## Instructions to follow
Print nothing but the lines below starting at the line that holds "Nothing of the" and ending at the line that holds "HONEST DEPENDENCY (page", including both, each exactly as written.

Records provided Start Marker

import Summits.AtomisticToContinuum.HydrodynamicLimit.Theorems.JParityClosureEvenStressEnskogEnskogRateVarianceRung0
import Summits.AtomisticToContinuum.HydrodynamicLimit.Theorems.EvenStressEnskog.Negative.TwoStreamTexture
import Literature.MathematicalPhysics.KineticTheory.EvenStatTruncationBound
import HarnessLib

/-!
# Helpers for the rung-0 identification lemma (Pin) of the crux line
# `liouville-continuity-pins-universal-contact-value` (`JParityClosure.EvenStressEnskog`,
# stmt-AtomisticToContinuum-13079)

Static, flow-free facts used by `stub_rungZeroPin`:

* the DIAGONAL truncated momentum-transfer mark `Ξ_L^{kk}` is nonnegative and dominated by the
  untruncated mark `Ξ_P^{kk}` at unit normal, hence `0 ≤ Θ(Ξ_L^{kk}) ≤ Θ(Ξ_P^{kk})` and
  `0 ≤ B_r(Ξ_L^{kk}) ≤ B_r(Ξ_P^{kk})` for the sphere-integrated marks and the pair functionals;
* the Enskog-type rate `z ↦ ∫ w(σ³ρ_r(z,x)) B_r Ξ (z,x) dx` with a GENERIC continuous bounded
  weight `w` (in (Pin) `w = g·Ỹ` and `w = g·Y`): continuity of the integrand, measurability of the
  rate, the kinetic-energy bound for `Ξ_P^{kk}`, the uniform bound for `Ξ_L^{kk}`, and integrability
  in time along good orbits of a hard-sphere flow (energy conservation);
* strict positivity of the Maxwellian pair average of SOME diagonal truncated mark,
  `∃ k, 0 < ∫ Θ(Ξ_L^{kk}) d(N(0,1) ⊗ N(0,1))` (the trace is `> 0` off the diagonal at relative
  speed `≤ L`, `sphereMarkP_trace_pos`, and the Gaussian charges open sets).
-/

noncomputable section

open MeasureTheory ProbabilityTheory Set Filter Topology
open scoped ENNReal InnerProductSpace BigOperators

namespace Summit.AtomisticToContinuum.HydrodynamicLimit.Theorems.EvenStressEnskog

open Literature.Analysis.FluidPDE Literature.MathematicalPhysics.KineticTheory
open Literature.MathematicalPhysics.StatisticalMechanics Literature.Probability.Moments
open Summit.AtomisticToContinuum.HydrodynamicLimit.Theses.JParityClosure

/-! ## The diagonal marks: sign and domination -/

/-- The diagonal truncated mark `Ξ_L^{kk}` is nonnegative (`0 ≤ L`). [folklore] -/
theorem evenMarkTrunc_diag_nonneg (k : Fin 3) {L : ℝ} (hL : 0 ≤ L) (q : V3 × V3 × V3) :
    0 ≤ evenMarkTrunc k k L q := by
  unfold evenMarkTrunc
  refine mul_nonneg (mul_nonneg (le_min (le_max_right _ _) (by linarith)) (mul_self_nonneg _))
    (speedCutoff_mem_Icc L _).1

/-- The diagonal untruncated mark `Ξ_P^{kk}` is nonnegative. [folklore] -/
theorem evenMark_diag_nonneg (k : Fin 3) (q : V3 × V3 × V3) : 0 ≤ evenMark k k q := by
  unfold evenMark
  exact mul_nonneg (le_max_right _ _) (mul_self_nonneg _)

/-- At unit normal the diagonal truncated mark is dominated by the untruncated one:
`Ξ_L^{kk}(n, v, w) ≤ Ξ_P^{kk}(n, v, w)` for `‖n‖ = 1` (any `L`: `min(·, 2L) ≤ ·`, `ψ_L ≤ 1`). [folklore] -/
theorem evenMarkTrunc_diag_le_evenMark (k : Fin 3) (L : ℝ) {q : V3 × V3 × V3}
    (hn : ‖q.1‖ = 1) : evenMarkTrunc k k L q ≤ evenMark k k q := by
  have hk : |q.1 k| ≤ 1 := by
    have := PiLp.norm_apply_le q.1 k
    rw [hn, Real.norm_eq_abs] at this
    exact this
  unfold evenMarkTrunc evenMark
  rw [clip1_eq_self hk]
  have hm0 : 0 ≤ max ⟪q.2.2 - q.2.1, q.1⟫_ℝ 0 := le_max_right _ _
  have hc0 : 0 ≤ q.1 k * q.1 k := mul_self_nonneg _
  have hψ := speedCutoff_mem_Icc L ‖q.2.2 - q.2.1‖
  calc min (max ⟪q.2.2 - q.2.1, q.1⟫_ℝ 0) (2 * L) * (q.1 k * q.1 k) * speedCutoff L ‖q.2.2 - q.2.1‖
      ≤ max ⟪q.2.2 - q.2.1, q.1⟫_ℝ 0 * (q.1 k * q.1 k) * 1 :=
        mul_le_mul (mul_le_mul_of_nonneg_right (min_le_left _ _) hc0) hψ.2 hψ.1
          (mul_nonneg hm0 hc0)
    _ = max ⟪q.2.2 - q.2.1, q.1⟫_ℝ 0 * (q.1 k * q.1 k) := mul_one _
import Summits.QuantumFields.BalabanUV.Beta.FP.NestedStepLawTorusTransportedGradedSymULow
import Summits.QuantumFields.BalabanUV.Beta.FP.NestedStepLawTorusTransportedRowsGradedSym
import Summits.QuantumFields.BalabanUV.Beta.FP.NestedStepLawTorusInstanceRows
import Summits.QuantumFields.BalabanUV.Beta.FP.PeriodisedSymBorderWardContactInstance
import Summits.QuantumFields.BalabanUV.Beta.FP.PeriodisedSymCoarseWardContact
import Summits.QuantumFields.BalabanUV.Beta.FP.PeriodisedSymCompositeIndexWard
import Summits.QuantumFields.BalabanUV.Beta.FP.TorusGeneratorIntertwining

/-!
# `BalabanUV.Beta.FP.NestedStepLawTorusTransportedRowsGradedSymULow` — road «FP» for binder row D1, ROUTE T, presentation T-β, option (δ) «LIFT ∕ GRADED» (R-FP-54′),
# an2's (J-a) programme item (β-b) ON THE uLow BOTTOM: **THE (III′) TORUS CALL (`NestedStepLawTorusTransportedGradedSymULow`, (β-a′)) WITH leaf-02's ONE-SIDED
# ROWS `a0 c1 d1 t1 q1`, THE INTERTWINING LETTER `j1` AND THE PARITY `hH₀t` DISCHARGED BY TERM** — identical to `NestedStepLawTorusTransportedRowsGradedSym`
# ((β-b), p333281) except that the small-comb dead rows `s1 s2` are replaced by the fine block's Faddeev–Popov letter `uLow` (leaf-06 g21 OFFER O-d1leaf06g21-1:
# `NestedFPSplit`), which the next layer discharges with NO hypothesis on the direction `h`.  §0 of (β-b) (`perF_bhKStepSh_Dsh_ff_eq_perF_bhKStepAt`,
# `torus_t1_sym_of_average_dead`) is REUSED BY NAME.  The rest of this docstring is (β-b)'s.

WHAT.  `NestedStepLawTorusTransportedGradedSym.secondVar_oneShot_nestedStepLaw_torus_transported_graded_sym` ((β-a), leaf-02 g21) is the OWNER d1-p3 g19's graded
torus call `NestedStepLawTorusTransportedGraded` (#12) re-instantiated at the (III′)∕sym tables of an2's (J-a) TABLE (`HOME/b2b-balaban-beta-an2/gen39/JA-TABLE.v1.md`
v1.2): averaging blocks `Q₁₀ ∕ Q₂₀ := perF (𝕄_j ∕ 𝕄_{j+1})∘((coarse, inr), fields)`, `𝕄_j = bhKStepSh d Lc (Dsh Lc) j` (an1's shifted straight spread), every comb
(`τ₁ τ₂ P D₁ D₂ D̄`) at the CENTRED root `ρ_c = ctr (d+1) Lc = toSite (ctrOff (d+1) Lc)`, the form block `H₀` FREE, and — displayed beyond #12's letters — the
(γ-sym) sockets `h1 h2` and the parity `hH₀t`.  Under R-FP-54′ the graded door consumes leaf-02's one-sided rows UN-LIFTED, and this lineage has typed their
SYM producers (the rooted producers' twins under `vhSAt (toSite r) ↦ symVhSAt ρ_c`, `bhKStepAt d (toSite r) Lc j ↦ 𝕄_j`):

* `hH₀` BOUND: `H₀ := perF F 𝕄_j ∘ (fields, fields)` (`F = fine Lc M′`).  On the (fields, fields) block `𝕄_j` IS the rooted candidate `bhKStepAt d ρ_c Lc j`
  entrywise (§0 `bhKStepSh_Dsh_inl_inl_eq_bhKStepAt`: level 0 — the window-free `d*d` of `bhK`, `Dsh` vanishes on (fields, fields) (an1 `DshAn1.Dsh_inl_inl`);
  level `j+1` — both are `wVH·E2`), so `H₀ = perF F (bhKStepAt d (toSite (ctrOff (d+1) Lc)) Lc j) ∘ (fields, fields)` and the ROOTED order-0 producers apply
  at `r := ctrOff (d+1) Lc` (`AveragingContoursRooted.ctrOff_mem_box`): `hH₀t` — `PeriodisedWardOrderZero.torus_H₀_transpose`; `a0` — `torus_a0_letter` at `Y₀ := 0`;
* `c1` — `PeriodisedSymBorderWardContactInstance.torus_c1_symVhSAt_weighted` ((α-1b)), the fine sym insertion-table family `hQ₁₁` along `h`;
* `d1` — `PeriodisedSymCoarseWardContact.torus_d1_symVhSAt_weighted`, the coarse sym family `hQ₂₁` transported by `θ_j·Q₁₀`;
* `t1` — `c1` ∘ `NestedStepLawTorusInstanceRows.torus_combSlice_mul_Db1_eq_zero` (generic in the root and in `Q₁₀`), hypothesis `hdead` displayed (the
  nested chart's direction is average-coarse-comb-dead, as in the rooted `torus_t1_of_average_dead`);
* `q1` — `PeriodisedSymCompositeIndexWard.torus_q1_sym_letter`: the conjugated first composite averaging word IS the composite sym insertion jet along the
  GAUGE-SHIFTED direction `h + Dλ` (`h𝔔'₁` NAMED; `X X̄` PINNED to the diagonal gauge generators of `λ`, `hX hXbar` — the composite multiplier rotates at the
  CENTRED root of its block, `X̄ = c • diagonal (Σ_t tdelta M′ (p α + ρ_c) t · Σ_s tdelta F (Lc•t + ρ_c) s · λ s)`);
* `j1` — leaf-06's `TorusGeneratorIntertwining.torus_j1` (p320573) after `weightedJet_eq` (chart-free, root-generic), `hW'₁ hC₁` VERBATIM at the centred roots.

This file is ONE theorem **`secondVar_oneShot_nestedStepLaw_torus_transported_graded_rows_sym`** = the (β-a) call with those seven binders REMOVED and the row
data bound by defining equations (`hH₀ hQ₁₁ hQ₂₁ hW₁ hDb₁ hdead hX hXbar h𝔔'₁ hW'₁ hC₁` — the rooted file's spellings under the substitution, nothing else
changed), plus §0's entry identity.  Proof = `subst` + ONE TERM.  [folklore] composition BY NAME; no `def`, no `def … : Prop`, nothing cited, 0 sorry.
Nothing of the dictionary asserted: whether the (III′) literal's tables satisfy the displayed graded letters is an2's (J-a) TABLE ∕ the OWNER's word; the
(γ-sym) sockets `h1 h2` are leaf-05 g29's (`RelInvPeriodisedChart` lineage: `torus_isUnit_det_kkt_combRows_comb`, `torus_h2_record_comb`), displayed here.

What STAYS displayed: `h1 h2`, `k1 k2` (GRADED form words; `H₁ :=` the FULL first-order (fields, fields) jet — Wilson + Λ-sector — is the level-0 instance's
binding, an2 W-an2-g40-6: the Λ half is exponentially localised and may ride as a separate additive family, rows being linear in `H₁`), `q2 j2` (order 2), `uC`,
`uP'`, the nested dead rows `s1 s2 t2`, the parities `hH₁t hH₂t`, the graded Ward rows `a1 a2` (read at `Y₀ = 0`), the covariance rows `c2 d2`, block namings.

HONEST DEPENDENCY (page 1, mandatory): continuum YM on T⁴ ⇐ BetaPertH ∧ nine spine estimates (0/9 proved); BetaPertH ⇐ (D1) ∧ (D4) ∧ CAP+tail;
G-an2-4 gates asym, D1 and NE2/3/4.  HONEST FRAMING (cell contract, verbatim): «discharging `BetaPertH` makes Bałaban's UV stability UNCONDITIONAL —
a real constructive-QFT result; it is NOT the continuum limit and NOT the Clay problem.»  ABSOLUTE RULE (cell charter, verbatim): «No internally-minted
statement may enter as a cited fact. Every hypothesis is either kernel-proved in this package or a verbatim quotation of a PUBLISHED theorem with page
reference. The manuscript(s) under audit are NOT citable for their own disputed steps — they are the thing under adjudication; programme-internal
(2001/route/tribunal) claims are never citable.»  0 estimates; 0∕4 row-D1 binders; NOT (T-ID)∕(T-β) complete, NOT (J-a) complete, NOT SDF, NOT D1, NOT
BetaPertH, NOT continuum, NOT Clay.  Road «FP», D1 formalisation swarm leaf-02 (b2b-balaban-beta-d1-formalise-leaf-02) gen 21, 2026-08-22 (an2 W-an2-g39-10 ∕
JA-TABLE v1.2 (β); OWNER d1-p3 g19 W-FP-19-4 «the graded ROWS are yours»).  No existing file touched.
-/

noncomputable section
import Summits.Ventures.HodgeRepro2.T5SU11SphericalDecayFluxIdentity
import Summits.Ventures.HodgeRepro2.T5SU11KernelEnds

/-!
# The decaying solution is strictly convex for `λ ≥ 2`

From the radial equation `sinh 2t χ_λ″ = μ sinh 2t χ_λ − 2 cosh 2t χ_λ′` with `χ_λ > 0`, `χ_λ′ < 0` (row 636) and `μ = λ(λ − 2) ≥ 0`:

* `sphDecay''_pos` — **`χ_λ″(t) > 0`** for every `t > 0` and `λ ≥ 2`;
* `deriv_sphDecay_eventuallyEq`, `deriv2_sphDecay_eq` — `deriv χ_λ = χ_λ′` near every `t > 0` and `deriv² χ_λ(t) = χ_λ″(t)`;
* `sphDecay_strictConvexOn` — **`χ_λ` is strictly convex on `(0, ∞)` for `λ ≥ 2`**;
* `kernel_strictConcaveOn_Ici` — hence **`t ↦ K_λ(t, s)` is strictly concave on `[s, ∞)`** for `λ ≥ 2` (`K_λ(t, s) = −φ_λ(a_s) χ_λ(t)` there).

Nothing is claimed about (N).

Blind lane: Mathlib + the HodgeRepro2 prefix only; no sorry; axioms ⊆ {propext, Classical.choice,
Quot.sound}.
-/

namespace Summit.Ventures.HodgeRepro2.T5SU11SphericalDecayConvex

open Filter Topology MeasureTheory
open Set (Ioi Ici)
open T5SU11Cartan T5SU11SphericalFunction T5SU11SphericalBounds T5SU11SphericalDecay T5SU11ReductionOfOrder
  T5SU11RadialGreenKernel T5SU11KernelEnds T5SU11SphericalDecayFluxIdentity

section measure

variable [MeasurableSpace Circle] [BorelSpace Circle]

variable {lam : ℝ} (hlam : 1 < lam)

include hlam in
/-- **`χ_λ″(t) > 0`** for `t > 0` and `λ ≥ 2`. -/
theorem sphDecay''_pos (h2 : 2 ≤ lam) {t : ℝ} (ht : 0 < t) : 0 < sphDecay'' lam t := by
  have hode := sphDecay_ode hlam ht
  have hs : 0 < Real.sinh (2 * t) := sinh_two_mul_pos ht
  have hc : 0 < Real.cosh (2 * t) := Real.cosh_pos _
  have hχ : 0 < sphDecay lam t := sphDecay_pos hlam ht
  have hχ' : sphDecay' lam t < 0 := sphDecay'_neg hlam ht
  have hμ : 0 ≤ lam * (lam - 2) := mul_nonneg (by linarith) (by linarith)
  have h1 : 0 < Real.sinh (2 * t) * sphDecay'' lam t := by
    have e : Real.sinh (2 * t) * sphDecay'' lam t
        = lam * (lam - 2) * Real.sinh (2 * t) * sphDecay lam t - 2 * Real.cosh (2 * t) * sphDecay' lam t := by
      linarith
    rw [e]
    have : 0 ≤ lam * (lam - 2) * Real.sinh (2 * t) * sphDecay lam t := by positivity
    nlinarith
  exact pos_of_mul_pos_right h1 hs.le

include hlam in
/-- `deriv χ_λ = χ_λ′` near every `t > 0`. -/
theorem deriv_sphDecay_eventuallyEq {t : ℝ} (ht : 0 < t) : deriv (sphDecay lam) =ᶠ[𝓝 t] sphDecay' lam := by
  filter_upwards [Ioi_mem_nhds ht] with x hx
  exact (hasDerivAt_sphDecay hlam hx).deriv

include hlam in
/-- `deriv² χ_λ(t) = χ_λ″(t)` for `t > 0`. -/
theorem deriv2_sphDecay_eq {t : ℝ} (ht : 0 < t) : deriv^[2] (sphDecay lam) t = sphDecay'' lam t := by
  simp only [Function.iterate_succ, Function.iterate_zero, Function.comp, id]
  rw [(deriv_sphDecay_eventuallyEq hlam ht).deriv_eq]
  exact (hasDerivAt_sphDecay' lam ht).deriv

include hlam in
/-- **`χ_λ` is strictly convex on `(0, ∞)` for `λ ≥ 2`.** -/
theorem sphDecay_strictConvexOn (h2 : 2 ≤ lam) : StrictConvexOn ℝ (Ioi 0) (sphDecay lam) := by
  refine strictConvexOn_of_deriv2_pos (convex_Ioi 0) ?_ ?_
  · intro x hx
    exact (hasDerivAt_sphDecay hlam hx).continuousAt.continuousWithinAt
  · intro x hx
    rw [interior_Ioi] at hx
    rw [deriv2_sphDecay_eq hlam hx]
    exact sphDecay''_pos hlam h2 hx

include hlam in
/-- **`t ↦ K_λ(t, s)` is strictly concave on `[s, ∞)`** for `λ ≥ 2` and `s > 0`. -/
theorem kernel_strictConcaveOn_Ici (h2 : 2 ≤ lam) {s : ℝ} (hs : 0 < s) :
    StrictConcaveOn ℝ (Ici s) (fun t => sphGreenKernel lam t s) := by
  have hconv : StrictConvexOn ℝ (Ici s) (sphDecay lam) :=
    (sphDecay_strictConvexOn hlam h2).subset (fun t ht => lt_of_lt_of_le hs ht) (convex_Ici s)
  have hφ : 0 < sph lam (hyp s) := sph_hyp_pos lam s
  refine ⟨convex_Ici s, fun x hx y hy hxy a b ha hb hab => ?_⟩
  have hmem : a • x + b • y ∈ Ici s := (convex_Ici s) hx hy ha.le hb.le hab
  have hlt := hconv.2 hx hy hxy ha hb hab
  simp only [smul_eq_mul] at hlt hmem ⊢
  rw [kernel_eq_of_ge lam hx, kernel_eq_of_ge lam hy, kernel_eq_of_ge lam hmem]
  nlinarith

end measure

end Summit.Ventures.HodgeRepro2.T5SU11SphericalDecayConvex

Records provided End Marker

## Written response
Nothing of the dictionary asserted: whether the (III′) literal's tables satisfy the displayed graded letters is an2's (J-a) TABLE ∕ the OWNER's word; the
(γ-sym) sockets `h1 h2` are leaf-05 g29's (`RelInvPeriodisedChart` lineage: `torus_isUnit_det_kkt_combRows_comb`, `torus_h2_record_comb`), displayed here.

What STAYS displayed: `h1 h2`, `k1 k2` (GRADED form words; `H₁ :=` the FULL first-order (fields, fields) jet — Wilson + Λ-sector — is the level-0 instance's
binding, an2 W-an2-g40-6: the Λ half is exponentially localised and may ride as a separate additive family, rows being linear in `H₁`), `q2 j2` (order 2), `uC`,
`uP'`, the nested dead rows `s1 s2 t2`, the parities `hH₁t hH₂t`, the graded Ward rows `a1 a2` (read at `Y₀ = 0`), the covariance rows `c2 d2`, block namings.

HONEST DEPENDENCY (page 1, mandatory): continuum YM on T⁴ ⇐ BetaPertH ∧ nine spine estimates (0/9 proved); BetaPertH ⇐ (D1) ∧ (D4) ∧ CAP+tail;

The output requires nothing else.